My bestest Christmas Gift ever was a little bunch of bananas.  
Age 4.  I have won speech contest with this little tid bit.


----------



## Vegas_Asian (Nov 2, 2008)

There was a district short story writing contest and it started my last two years of high school. The winners were announced about christmas time...My parents got a call from my teacher (who convinced me to enter both years) and they held on to the letter for a couple days extra to give it to me on Christmas. Not exactly childhood...but it was only a couple of years ago. To many of you, I may still fall under the 'child' category

(I just found the letters from both years while going through my room)


Wow Dori! A speech contest! (crowds sometimes scare me)


----------



## Leslie (Apr 7, 2008)

The perfect Christmas present for the little 4 year old who wanted to be a nurse (and grew up to be a nurse)...Marybel, the Doll that gets well:










I think my version was more deluxe than this. She had a bed and the box she came in looked like a doctor's bag. She came with a casts, crutches, a stethoscope, thermometer, bandages, and best of all..MEASLES DOTS!

L


----------



## Gertie Kindle (Nov 6, 2008)

My Ginny Doll.










I still have her and all her clothes and accessories.

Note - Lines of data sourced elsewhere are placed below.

import Summits.QuantumFields.YangMills.Theorems.BalabanUVNodesN16Thm4TorusOfZd
import Literature.MathematicalPhysics.QuantumFieldTheory.Balaban1983to89.B8TorusShiftLandau
import Literature.MathematicalPhysics.QuantumFieldTheory.Balaban1983to89.B7TranslationCovariance
import Literature.MathematicalPhysics.QuantumFieldTheory.Balaban1983to89.B8Eq131Derivation
import Literature.MathematicalPhysics.QuantumFieldTheory.Balaban1983to89.B8Thm2SetupTorus
import Literature.MathematicalPhysics.QuantumFieldTheory.Balaban1983to89.T3SectALandauChart
import HarnessLib

/-!
# Route «BalabanUVNodes», next to DAG node N16's periodicity principle — [B8] THEOREM 2 ON THE TORUS DESCENDS ALONG COVERS:
# `Thm2TorusAt` AT PERIOD `P′` IMPLIES `Thm2TorusAt` AT EVERY PERIOD `P ∣ P′` WITH `Lᵏ ∣ P` (the symmetry argument of
# `BalabanUVNodesN16Thm4TorusOfZd.thm4TorusAt_of_period_zero`, for Theorem 2 instead of Theorem 4 and from a cover instead of from `ℤᵈ`),
# and the `T3Family` reading: a volume floor on a Theorem-2 supplier is no floor

Cell `pub/ym-inputs`, seat `ym-inputs-p06` gen 5 (I-08 row = the Theorem-2 socket of the EX knit), ONE def-free helper file worded BY NAME by
★★OWNER `ym3-torus-plan` g27 ACK 60 (1) (2026-08-28T12:51:20Z; desk `ym-inputs-plan-1` g12 WORD 1 (b)); `--supports stmt-QuantumFields-19200 --as helper`;
`bears_on`: R3 ∕ `stmt-QuantumFields-19200` `stub_existenceMinimalOrbit` (EX), T2 socket (★★OWNER RULING g27-№2: displayed in `Thm2SetupSUAt`
currency), located floor LF-2VOL (ACK 55 (2), question (q2)).

WHY.  `B8Thm2TorusAt.Thm2TorusAt L k P η β₀ B₁ B₂ c₁ len G Reg` reads [Balaban1985RegularSpaces] Theorem 2 on the torus with `P` fine bonds per
direction as a statement about `P`-PERIODIC DATA ON `ℤᵈ`: its hypotheses (1.33) `InAk … U₀`, `Reg U₀`, (1.34) `InAk … (U′U₀)`, `InAx … (torusLam k)`,
(1.35) `Hyp135 … (torusLam k)` do not mention `P`; `P` enters only through the periodicity of the data, of the gauge `u`, of the Lie-algebra field `A`
of the conclusion `Concl2T`, and through the class of competitors in the uniqueness clause.  Consequently the `m`-fold cover of that torus (`P′ = m·P`)
carries THE SAME `ℤᵈ` data, its deck transformations are the translations `t_{P·e_i}` (`B12Ineq417Flat.shiftCfg`), and Theorem 2 at period `P′`
yields Theorem 2 at period `P` by the argument of N16's file 2: a deck translate of the (unique) solution on the cover is again a solution, hence equal
to it, so the solution is `P`-periodic; its Lie-algebra field is `P`-periodic by the principal logarithm
(`BalabanUVNodesN16Thm4TorusOfZd.periodic_of_mgauge_cfgExp`, regime `16·B₁·c₁ ≤ 1` from the (1.36)₁ sup member); and a `P`-periodic competitor is a
`P′`-periodic one.  The translation covariance of (1.29) and of every member of (1.36)–(1.39) is cell `lit-balaban`'s periodicity joint, BY NAME:
`B8TorusShiftAveraging.restr129_torusLam_shiftCfg`, `B8TorusShiftStencils.{covDerivFwd_shiftCfg, hquot_shiftCfg, admPair_shift_iff, cfgExp_shiftCfg',
covLap_shiftCfg, pdiv_plaqCovDeriv_shiftCfg}`, `B7TranslationCovariance.{mgauge_shiftCfg, logCovIter_shiftCfg}`, `B8TorusShiftLandau.
isLandau138_torusLam_shiftCfg` (their `B8Thm2TorusPeriodic` runs the same symmetry argument INSIDE the supplier, at the `zdGF3` members; this file runs it
at the interface `Thm2TorusAt`, so that it composes with any supplier of the cover member).

USE (located, not asserted).  For the `T3Family` members of the EX knit's socket the `Lʲ`-fold cover of the member `(F, n, K)` is the member
`(⟨F.L, F.hL, F.m + j, _⟩, n, K)` (same `η = L^{−(K−n)}`, period `Lʲ·2L^{m+K}`; §4), so a supplier of `Thm2TorusAt` whose constants `(B₁, c₁)` are bound
before the member (as in `B8Thm2T3FamilyBinder.hThm2_of_constants`, one lemma upstream of its `thm2SetupSUAt_of_thm2TorusAt` step) and which carries
a volume floor `k₀ ≤ F.m` serves every member; `B8Thm2SetupTorus.thm2SetupSUAt_of_thm2TorusAt` then reaches the displayed `Thm2SetupSUAt` socket.  What
this does NOT remove: the supplier's own per-member hypotheses, which are then read at the COVER member (period `L^{k₀}·P`, the same `ℤ³` field).

WHAT THIS FILE PROVES (kernel, theorems only, 0 `def`, 0 sorry):
§1 `shiftCfg_nsmul_eq`, `shiftCfg_zsmul_eq`, `shiftCfg_eq_of_dvd`, `periodic_of_dvd` — `v`-periodic data are periodic under integer multiples of `v`;
   `P`-periodic data are `P′`-periodic for `P ∣ P′`.
§2 **`concl2T_shiftCfg`** — `Concl2T L k P′ … U₀ U′ u → Concl2T L k P′ … U₀ U′ (t_v u)` for `v = Lᵏ·a` with `t_vU₀ = U₀`, `t_vU′ = U′` (`L ≥ 1`), from
   lit-balaban's covariance letters; `concl2T_of_dvd` — `Concl2T … P … u → Concl2T … P′ … u` for `P ∣ P′`.
§3 **`thm2TorusAt_of_dvd_abstract`** (any `𝔸`, `G`, `Reg`): the descent GIVEN the `A`-periodicity upgrade as a hypothesis; `Thm2TorusAt.anti_c₁`
   (shrinking `c₁` is free — DISPLAYED: the regime below is met by shrinking the window, never by an estimate); **`concl2T_upgrade`** and
   **`thm2TorusAt_of_dvd`** (`𝔸 = Matrix n n ℂ`, `G ≤ unitaryUnits`, `0 < η`, `0 ≤ B₁`, SIDE CONDITION `16·B₁·c₁ ≤ 1`, `1 ≤ L`, `(L:ℤ)^k ∣ P`, `P ∣ P′`):
   `Thm2TorusAt L k P′ η β₀ B₁ B₂ c₁ len G Reg → Thm2TorusAt L k P η β₀ B₁ B₂ c₁ len G Reg`; **`thm2TorusAt_of_dvd'`** (no side condition; conclusion at
   the window constant `min c₁ (16B₁)⁻¹`, `0 < B₁`).
§4 `sitesPerDir_zero_cover`, `eta_cover` (the `Lʲ`-fold cover of a `T3Family` member is the member of the family with volume exponent `m + j`);
   **`thm2TorusAt_allMembers_of_floor`**, **`thm2SetupSUAt_allMembers_of_floor`** (the small member, in RULING g27-№2's currency), **`hThm2S_of_floor`**
   (literally the displayed socket `hThm2S`, from a floor-limited `Thm2TorusAt` supplier).
HONEST FRAMING: elementary symmetry bookkeeping by name; Theorem 2 itself is asserted for nothing (it stays a hypothesis everywhere); L-FLOOR none;
no summit ∕ sub-problem ∕ stub statement is proved; rung R3 bookkeeping, not T⁴, not Clay; YM gap NOT proved; count-neutral.
-/

set_option autoImplicit false

open scoped BigOperators Matrix Matrix.Norms.L2Operator
open NormedSpace
import Summits.QuantumFields.BalabanUV.T4Continuum.Support.NE3ResidualSliceRep
import Summits.QuantumFields.BalabanUV.T4Continuum.Support.NE3EnergyAssembly

/-!
# NE7EtaMinimiserGaugeCovariance — route #1 of the NE7 crux, stub S7 (NODE O, the BACKGROUND COORDINATE): MINIMISERS ARE GAUGE-COVARIANT
# WITH THE DATUM MOVED BY THE CORNER VALUES OF THE GAUGE — the carrier's selection `u·U_A` is a minimiser of run A for the datum
# `ū·V`, `ū = u ∘ (L^{j+1}•)`, and for `V` itself exactly when the selection is read through corner-trivial `u` (located (F3) in kernel)

Cell `pub-balaban`, rung (B)+1 sub-cell t4, lineage `b2b-balaban-t4-ne7-p1`, generation 24 (CRUX PROVER NE7 #1, ruling e34b3e0c); crux
skeleton `t4/skeletons/NE7-CRUX-R1.md` v1.7.1 §0bis item 10 (ii); companion of `NE7EtaPlainGradientLetters` (p256062, located (F1)–(F3)).
HONEST FRAMING (page 1): FIXED FINITE T⁴, rung (B)+1; NE7, NE3 NOT PRINTED in [Balaban1984PropagatorsI]–[Balaban1989LargeFieldII] and NOT PROVED
here; continuum YM on T⁴ ⇐ BetaPertH ∧ nine spine estimates (0/9 proved); BetaPertH ⇐ (D1) ∧ (D4) ∧ CAP+tail; G-an2-4 gates asym, D1 and
NE2/3/4; NOT infinite volume, NOT mass gap, NOT Clay.

WHY.  Route 1's tower composition (`T4TowerRateDischarge.uRateUpTo_of_nodes` ∕ `T4TowerRateComposition.uRateUpTo_tower`) reads run A's background
through a SELECTION `uA : ℕ → V → C.BgA` and the closeness binder `C.gauge (uA K v) (C.transport (uB K v)) ≤ δc K`.  NE3's root (T-E_w,
amendment 4) delivers the pair as `gaugeAct u UA = W·e^Z` — closeness of the RE-GAUGED run-A minimiser `u·U_A` to `W = rescale L (bavg L U_B)`.
So the carrier must select `u·U_A`, and the question (F3) is: a minimiser of WHAT?  Bałaban's averages are gauge-COVARIANT
([Balaban1985Averaging] (45) p. 24; tree `BlockAverageCurrent.rescale_bavg_gaugeAct`, `NE3CpushGaugeCovariance.cavgIter_gaugeAct`): the `(j+1)`-fold
average of `U^u` is `(avg U)^{ū}` with `ū w = u (L^{j+1}·w)` the CORNER VALUES of `u`.  This file proves the consequence for the variational
problem in the everywhere-small-field class `MinimalActionRate.sfClass`:
 * `levelAction_gaugeAct` — the level action is gauge invariant (B11 (5); from `NE3EnergyAssembly.fineAction_gaugeAct`);
 * `mem_admissible_gaugeAct_datum` — `U ∈ admissible (sfClass) L (j+1) V`, `u` unitary and `N·L^{j+1}`-periodic ⟹
   `U^u ∈ admissible (sfClass) L (j+1) (V^{ū})` (class invariance `NE3ResidualSliceRep.mem_sfClass_gaugeAct` + covariance of the average);
 * **`isMinimiser_gaugeAct`** — `IsMinimiser … (j+1) V U_A` ⟹ `IsMinimiser … (j+1) (V^{ū}) (U_A^u)`: the admissible sets of the two data are
   exchanged by `u` and `u⁻¹`, the action is invariant;
 * `isMinimiser_gaugeAct_of_cornerTrivial` — if `u = 1` on `L^{j+1}ℤ^d` the datum is KEPT (`V^{ū} = V`; NE3's residual-slice representatives
   `NE3ResidualSliceRep.ResidualSliceRep.cornerTrivial` are of this kind, cf. `mem_admissible_gaugeAct` there).
CONSEQUENCE FOR NODE O (recorded, not typed; 0 def): reading the selection `u·U_A` as «run A's background for the datum v» needs EITHER a
gauge-invariance binder on run A's functionals (printed TYPE, [Balaban1987RG1] §1) OR a corner-trivial `u` in the root; the root's typing
(amendment 4) displays neither, NE3's chart road over-delivers the second.  HONEST.  [folklore] bookkeeping over landed modules; nothing of
NE3∕NE7 discharged; no carrier instantiated; 0 def; 0 sorry; nothing printed is a hypothesis of a theorem.
-/

set_option autoImplicit false

open scoped BigOperators Matrix Matrix.Norms.L2Operator
open Finset NormedSpace

namespace Summit.QuantumFields.BalabanUV.T4Continuum.NE7EtaMinimiserGaugeCovariance

open Literature.MathematicalPhysics.QuantumFieldTheory.Balaban1983to89
open B7Prop1Explicit B7Prop2Explicit
open T4AveragingDeficitWall hiding Site Plane Plaq Bond
open T4AveragingDeficitWallBoundary (IsPeriodicCfg periodBox)
open AveragingDeficitMultiLevelPrep (cavgIter LevelSmall)
open AveragingDeficitMultiLevelBridge (cavgIter_eq_avgIter)
open AveragingDeficitKDatum (gaugeAct_inv_gaugeAct)
open MinimalActionLevels (levelAction)
open MinimalActionSandwich (IsMinimiser admissible)
open MinimalActionRate (sfClass)
open NE3EnergyShapes (IsUnitarySite IsPeriodicSite)
open NE3EnergyAssembly (fineAction_gaugeAct)
open NE3ResidualSliceRep (mem_sfClass_gaugeAct)
open NE3CpushGaugeCovariance (cavgIter_gaugeAct)

noncomputable section

variable {d : ℕ} {n : Type*} [Fintype n] [DecidableEq n]

/-! ## §1 Invariance of the level action; the inverse gauge -/

/-- **THE LEVEL-`k` ACTION IS GAUGE INVARIANT**: `A^{(k)}(U^u) = A^{(k)}(U)` for every site field `u` (closed plaquette contours; B11 (5) with
B7 (8)). [folklore] -/
theorem levelAction_gaugeAct (L N k : ℕ) (u : Site d → (Matrix n n ℂ)ˣ) (U : Site d → Fin d → (Matrix n n ℂ)ˣ) :
    levelAction d L N k (gaugeAct u U) = levelAction d L N k U := by
  unfold levelAction
  rw [fineAction_gaugeAct]

/-- The pointwise inverse of a unitary site field is unitary. [folklore] -/
theorem isUnitarySite_inv {u : Site d → (Matrix n n ℂ)ˣ} (hu : IsUnitarySite u) : IsUnitarySite fun z => (u z)⁻¹ :=
  fun z => (unitaryUnits (Matrix n n ℂ)).inv_mem (hu z)

/-- The pointwise inverse of a `P`-periodic site field is `P`-periodic. [folklore] -/
theorem isPeriodicSite_inv {u : Site d → (Matrix n n ℂ)ˣ} {P : ℤ} (hu : IsPeriodicSite u P) :
    IsPeriodicSite (fun z => (u z)⁻¹) P :=
  fun x i => by simp only [hu x i]

/-- The corner values of a unitary site field are unitary. [folklore] -/
theorem isUnitarySite_corner {u : Site d → (Matrix n n ℂ)ˣ} (hu : IsUnitarySite u) (M : ℤ) :
    IsUnitarySite fun w : Site d => u (M • w) :=
  fun w => hu (M • w)

/-! ## §2 Covariance of admissibility and of minimisers, with the datum moved by the corner values -/

/-- **THE `(j+1)`-FOLD AVERAGE IS GAUGE-COVARIANT ON THE SMALL-FIELD CLASS**: for `U ∈ sfClass d L N ε (j+1)` under the class smallness
`LevelSmall d L j (ε∕(L^{j+1})²)` and unitary `u`, `avgIter L (U^u) (j+1) = (avgIter L U (j+1))^{ū}`, `ū w = u (L^{j+1}·w)`
(`NE3CpushGaugeCovariance.cavgIter_gaugeAct` read through `cavgIter_eq_avgIter`). [cite: Balaban1985Averaging, (45) p.24] -/
theorem avgIter_gaugeAct_sfClass [Nonempty n] {L N : ℕ} (hL : 1 ≤ L) {ε : ℝ} (hε : 0 ≤ ε) (j : ℕ)
    (hs : LevelSmall d L j (ε / ((L : ℝ) ^ (j + 1)) ^ 2)) {U : Site d → Fin d → (Matrix n n ℂ)ˣ}
    (hU : U ∈ sfClass d L N ε (j + 1)) {u : Site d → (Matrix n n ℂ)ˣ} (hu : IsUnitarySite u) :
    avgIter L (gaugeAct u U) (j + 1) = gaugeAct (fun w : Site d => u (((L : ℤ) ^ (j + 1)) • w)) (avgIter L U (j + 1)) := by
  have hx : 0 ≤ ε / ((L : ℝ) ^ (j + 1)) ^ 2 := by positivity
  rw [← cavgIter_eq_avgIter, ← cavgIter_eq_avgIter]
  exact cavgIter_gaugeAct hL j hU.1 hx hs hU.2.2 hu

/-- **ADMISSIBILITY IS GAUGE-COVARIANT WITH THE DATUM MOVED**: `U ∈ admissible (sfClass d L N ε) L (j+1) V`, `u` unitary and
`N·L^{j+1}`-periodic ⟹ `U^u ∈ admissible (sfClass d L N ε) L (j+1) (V^{ū})`, `ū w = u (L^{j+1}·w)`. [folklore] -/
theorem mem_admissible_gaugeAct_datum [Nonempty n] {L N : ℕ} (hL : 1 ≤ L) {ε : ℝ} (hε : 0 ≤ ε) (j : ℕ)
    (hs : LevelSmall d L j (ε / ((L : ℝ) ^ (j + 1)) ^ 2)) {V U : Site d → Fin d → (Matrix n n ℂ)ˣ}
    (hU : U ∈ admissible (sfClass d L N ε) L (j + 1) V) {u : Site d → (Matrix n n ℂ)ˣ} (hu : IsUnitarySite u)
    (huP : IsPeriodicSite u ((N * L ^ (j + 1) : ℕ) : ℤ)) :
    gaugeAct u U ∈ admissible (sfClass d L N ε) L (j + 1) (gaugeAct (fun w : Site d => u (((L : ℤ) ^ (j + 1)) • w)) V) := by
  obtain ⟨hcl, havg⟩ := hU
  refine ⟨mem_sfClass_gaugeAct hu huP hcl, ?_⟩
  rw [avgIter_gaugeAct_sfClass hL hε j hs hcl hu, havg]

/-- **MINIMISERS ARE GAUGE-COVARIANT WITH THE DATUM MOVED BY THE CORNER VALUES** ((F3) in kernel): if `U_A` minimises the level-`(j+1)`
action over `admissible (sfClass d L N ε) L (j+1) V` then, for every unitary `N·L^{j+1}`-periodic site field `u`, `U_A^u` minimises it over
`admissible (sfClass d L N ε) L (j+1) (V^{ū})`, `ū w = u (L^{j+1}·w)` — the two admissible sets are exchanged by `u` and `u⁻¹`
(`mem_admissible_gaugeAct_datum` both ways, `gaugeAct_inv_gaugeAct`) and the action is invariant (`levelAction_gaugeAct`).  So the selection
`u·U_A` forced on NODE O's carrier by the root's representation `gaugeAct u UA = W·e^Z` is a minimiser of run A for the datum `ū·V`, which is
`V` only for corner-trivial `u`. [folklore] -/
theorem isMinimiser_gaugeAct [Nonempty n] {L N : ℕ} (hL : 1 ≤ L) {ε : ℝ} (hε : 0 ≤ ε) (j : ℕ)
    (hs : LevelSmall d L j (ε / ((L : ℝ) ^ (j + 1)) ^ 2)) {V UA : Site d → Fin d → (Matrix n n ℂ)ˣ}
    (hA : IsMinimiser d (sfClass d L N ε) L N (j + 1) V UA) {u : Site d → (Matrix n n ℂ)ˣ} (hu : IsUnitarySite u)
    (huP : IsPeriodicSite u ((N * L ^ (j + 1) : ℕ) : ℤ)) :
    IsMinimiser d (sfClass d L N ε) L N (j + 1) (gaugeAct (fun w : Site d => u (((L : ℤ) ^ (j + 1)) • w)) V) (gaugeAct u UA) := by
  refine ⟨mem_admissible_gaugeAct_datum hL hε j hs hA.mem hu huP, fun U' hU' => ?_⟩
  -- pull the competitor back to the datum `V` with the inverse gauge
  have hui : IsUnitarySite fun z => (u z)⁻¹ := isUnitarySite_inv hu
  have huiP : IsPeriodicSite (fun z => (u z)⁻¹) ((N * L ^ (j + 1) : ℕ) : ℤ) := isPeriodicSite_inv huP
  have hback := mem_admissible_gaugeAct_datum hL hε j hs hU' hui huiP
  -- the corner values of `u⁻¹` undo those of `u` on the datum
  have hdatum : gaugeAct (fun w : Site d => (u (((L : ℤ) ^ (j + 1)) • w))⁻¹)
      (gaugeAct (fun w : Site d => u (((L : ℤ) ^ (j + 1)) • w)) V) = V :=
    gaugeAct_inv_gaugeAct (fun w : Site d => u (((L : ℤ) ^ (j + 1)) • w)) V
  have hback' : gaugeAct (fun z => (u z)⁻¹) U' ∈ admissible (sfClass d L N ε) L (j + 1) V := by
    have e : (fun w : Site d => (fun z => (u z)⁻¹) (((L : ℤ) ^ (j + 1)) • w))
        = fun w : Site d => (u (((L : ℤ) ^ (j + 1)) • w))⁻¹ := rfl
    rw [e, hdatum] at hback
    exact hback
  have hle := hA.le _ hback'
  rw [levelAction_gaugeAct] at hle
  rw [levelAction_gaugeAct]
  exact hle

/-- **CORNER-TRIVIAL GAUGES KEEP THE DATUM**: if moreover `u (L^{j+1}·w) = 1` for all `w` (the kind of NE3's residual-slice representatives,
`NE3ResidualSliceRep.ResidualSliceRep.cornerTrivial`), then `U_A^u` is again a minimiser for the SAME datum `V`. [folklore] -/
theorem isMinimiser_gaugeAct_of_cornerTrivial [Nonempty n] {L N : ℕ} (hL : 1 ≤ L) {ε : ℝ} (hε : 0 ≤ ε) (j : ℕ)
    (hs : LevelSmall d L j (ε / ((L : ℝ) ^ (j + 1)) ^ 2)) {V UA : Site d → Fin d → (Matrix n n ℂ)ˣ}
    (hA : IsMinimiser d (sfClass d L N ε) L N (j + 1) V UA) {u : Site d → (Matrix n n ℂ)ˣ} (hu : IsUnitarySite u)
    (huP : IsPeriodicSite u ((N * L ^ (j + 1) : ℕ) : ℤ)) (hc : ∀ w : Site d, u (((L : ℤ) ^ (j + 1)) • w) = 1) :
    IsMinimiser d (sfClass d L N ε) L N (j + 1) V (gaugeAct u UA) := by
  have h := isMinimiser_gaugeAct hL hε j hs hA hu huP
  have h1 : (fun w : Site d => u (((L : ℤ) ^ (j + 1)) • w)) = fun _ => (1 : (Matrix n n ℂ)ˣ) := funext fun w => hc w
  have h2 : gaugeAct (fun _ : Site d => (1 : (Matrix n n ℂ)ˣ)) V = V := by
    funext x μ
    simp only [gaugeAct, one_mul, inv_one, mul_one]
  rw [h1, h2] at h
  exact h

/-- **THE DATUM MOVES EXACTLY BY THE CORNER VALUES — AND ONLY A CORNER-TRIVIAL (up to the stabiliser) `u` KEEPS IT**: for the representation
`gaugeAct u UA = W·e^Z` of NE3's root with `U_A` admissible for `V`, the `(j+1)`-fold average of the represented configuration is `V^{ū}`:
`avgIter L (W·e^Z) (j+1) = ū·V`.  (So `avgIter L (W·e^Z) (j+1) = V`, the fibre equation NE3's chart road works with, holds iff `ū` stabilises
`V`.) [folklore] -/
theorem avgIter_rep_eq_datum [Nonempty n] {L N : ℕ} (hL : 1 ≤ L) {ε : ℝ} (hε : 0 ≤ ε) (j : ℕ)
    (hs : LevelSmall d L j (ε / ((L : ℝ) ^ (j + 1)) ^ 2)) {V UA W : Site d → Fin d → (Matrix n n ℂ)ˣ}
    (hA : UA ∈ admissible (sfClass d L N ε) L (j + 1) V) {u : Site d → (Matrix n n ℂ)ˣ} (hu : IsUnitarySite u)
    {Z : Site d → Fin d → Matrix n n ℂ} (hrep : gaugeAct u UA = vary W Z 1) :
    avgIter L (vary W Z 1) (j + 1) = gaugeAct (fun w : Site d => u (((L : ℤ) ^ (j + 1)) • w)) V := by
  rw [← hrep, avgIter_gaugeAct_sfClass hL hε j hs hA.1 hu, hA.2]

end

end Summit.QuantumFields.BalabanUV.T4Continuum.NE7EtaMinimiserGaugeCovariance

She's worth about $250 (redheads like mine are rarer), but I wouldn't sell her for anything.

*Leslie*, your doll looks beautiful. I don't remember her.


----------



## Elijsha (Dec 10, 2008)

Evel Knievel Super Stunt Cycle, i got this twice wore it out...so much fun an 8 years old. he was my childhood hero


----------



## Vicki (Nov 9, 2008)

I think I was 10 or 11 when I got my Easy Bake Oven. I have no clue why but I loved that thing.
Maybe it explains why I would rather cook than bake. I got the baking out of my system early on.


----------



## Guest (Dec 30, 2008)

I got this when I was 5 years old. I still had it when my kids were little.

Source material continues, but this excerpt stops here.